- [Data]:

/-!
# CompanionRows — the (2)-type KERNEL ROWS behind the K4CORE-SAT companion table, at two hubs and generic in `h`, `s`
(plan-lens-HodgeAV-dual g18, 2026-08-31; commission director-hodge g30 R19.749: «the (2)ₛ companion table for partial-UNSAT readings» + the
RULE Nₛ question R19.742 (2)(c); memo of record `Cruxes/BlochSeedDiscOne/COMPANION-2S-RULE-N-g18.md`)

`line stmt-HodgeConjecture-18881 Cruxes/BlochSeedDiscOne/Lines/birth.lean 814a6a70c14e831a stub_rung_pad4_seedAt`
KERNEL STATEMENTS ONLY — no `sorry`, no new axiom, no `instance`, no `notation`, no `decide`, no `native_decide`.
**Nothing here is proved toward HC ∕ HC_CM ∕ HC_AV ∕ №4 ∕ 26512 ∕ 18881 ∕ H2.**  Letters ≠ sheaves ≠ SEED.  Letter-model lemmas (coarse RULE D
`LeggedFloor.RuleD`, `Disj`, alphabet `D.OnAlphabet h`, ring `RingLe s`) under ONE displayed support-level binder of other seats, NOT proved
here: `NoHook s D` (no hub-free supported P cell carries a co-level-`s` letter; extremal g21 `FamilyLemmaLs.NoHook`; at `s = 4` it follows
from (M2₄) typed as «no hub-free P cell has an off-axis letter» for the F∕G classes and from BOXCAP Table A R19.742 (1) for the E class),
plus `OffLow` for the tier-2 row.

§0 RESTATES VERBATIM (same bodies; credit plan-lens-HodgeAV-extremal g21 `FamilyLemmaLs.lean` leaf v2 for `RingLe`, `NoHook`, `OffLow`,
(L1)ₛ `noN_colS_oneHub`, (L2)ₛ `noP_off_colS_hub`, (L3)ₛ `noN_colPred_off_hub`, (L4)ₛ `noN_off_colS_HH`; dual g17 `FamilyLemmaN.lean`
for (2)ₛ `nHub_of_p_colS_hub`) ONLY because neither module is built on the farm snapshot at the time of writing (`lean check` rc 75
`unbuilt:…FamilyLemmaLs`, `unbuilt:…FamilyLemmaN`, 08:27Z–08:33Z); when they build, §0 is redundant and §1 can import them.

## §1 — WHAT IS NEW (all with `h`, `s` free; one RULE-D block each)
* `pDeep_of_nRingPinned` — an N cell `y` with a co-level-`s` letter at `k` (ring-pinned) is supplied at the block `{i, k}` by a P cell
  that EQUALS `y` off `i` and is ONE NULL STEP DEEPER at `i` (no hub hypothesis at all).  Read on a thread N K·Z·H·H (`i` = the Z slot):
  the supplier is the two-hub ceiling-bearing P cell P K·Z′·H·H, Z′ strictly below Z; read on N K·H·H·H (`i` = a hub slot,
  `pAxisCharged_of_nRingPinned_hub`): the supplier is P K·Z′·H·H with Z′ a charged AXIS letter.  This is the «⇐» half of the sector
  statement of the memo §3: every thread and every ceiling triple needs a two-hub P cell carrying the same ceiling letter.
* `nAxisLift_of_pTwoHubCeiling` — a P cell with a charged letter at `i`, a co-level-`s` letter at `k` and hubs at `j`, `g` forces
  (block `{i, j}`, edge step) the N cell «`x` with the `i` letter lifted one null step», and under `NoHook s` that lift is NOT off-axis
  ((L4)ₛ kills the off-axis lift): it is a hub or a charged axis letter — a ceiling triple N K·H·H·H or a THREAD N K·Z·H·H.  This is
  the «⇒» half.  `thread_of_pTwoHubCeiling_off`: if the `i` letter is off-axis the lift is charged (an off-axis letter cannot reach
  the hub in one null step), i.e. a thread.  Instances at `s = 4` (memo §1∕§3): P GGHH ⇒ N AGHH; P FGHH ⇒ N AFHH (block {G,H}) and
  N CGHH ∨ N GHHu (block {F,H}); P EGHH ⇒ N AEHH; P BGHH ⇒ N GHHu; P DGHH ⇒ N AGHH ∨ N GHHu; … — hence UNSAT(N AGHH) ⇒ P GGHH = ∅,
  UNSAT(N AFHH) ⇒ P FGHH = ∅ in every `NoHook 4` world, with no cascade.
* `nHub_of_pColPredOffHub` — tier 2 of the table: a ONE-hub P cell with a charged letter at `i`, a co-level-`(s-1)` letter at `l`,
  an off-axis letter at `k` (slots `i, l, k, j` distinct) and everything off the hub `j` charged forces «`x` with the `i` letter
  hubbed» (the charged lifts are (L3)ₛ cells): P CCDH ⇒ N CDHH, P ACDH ⇒ N CDHH, P BCCH ⇒ N BCHH at `s = 4` (`NoHook s`, `OffLow`, `3 ≤ s`).
Together with (2)ₛ these are every row of the companion table; the table's status («α-exact, β-conditional, not a raw K4X2
prediction») is the memo's §0, not a Lean statement.
-/

namespace Summit.HodgeConjecture.HodgeConjecture.Cruxes.BlochSeedDiscOne.CompanionRows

- [The problem]: In the data, find how many lines hold the string "same", and answer with the number only.

- [Result of the exercise]: 2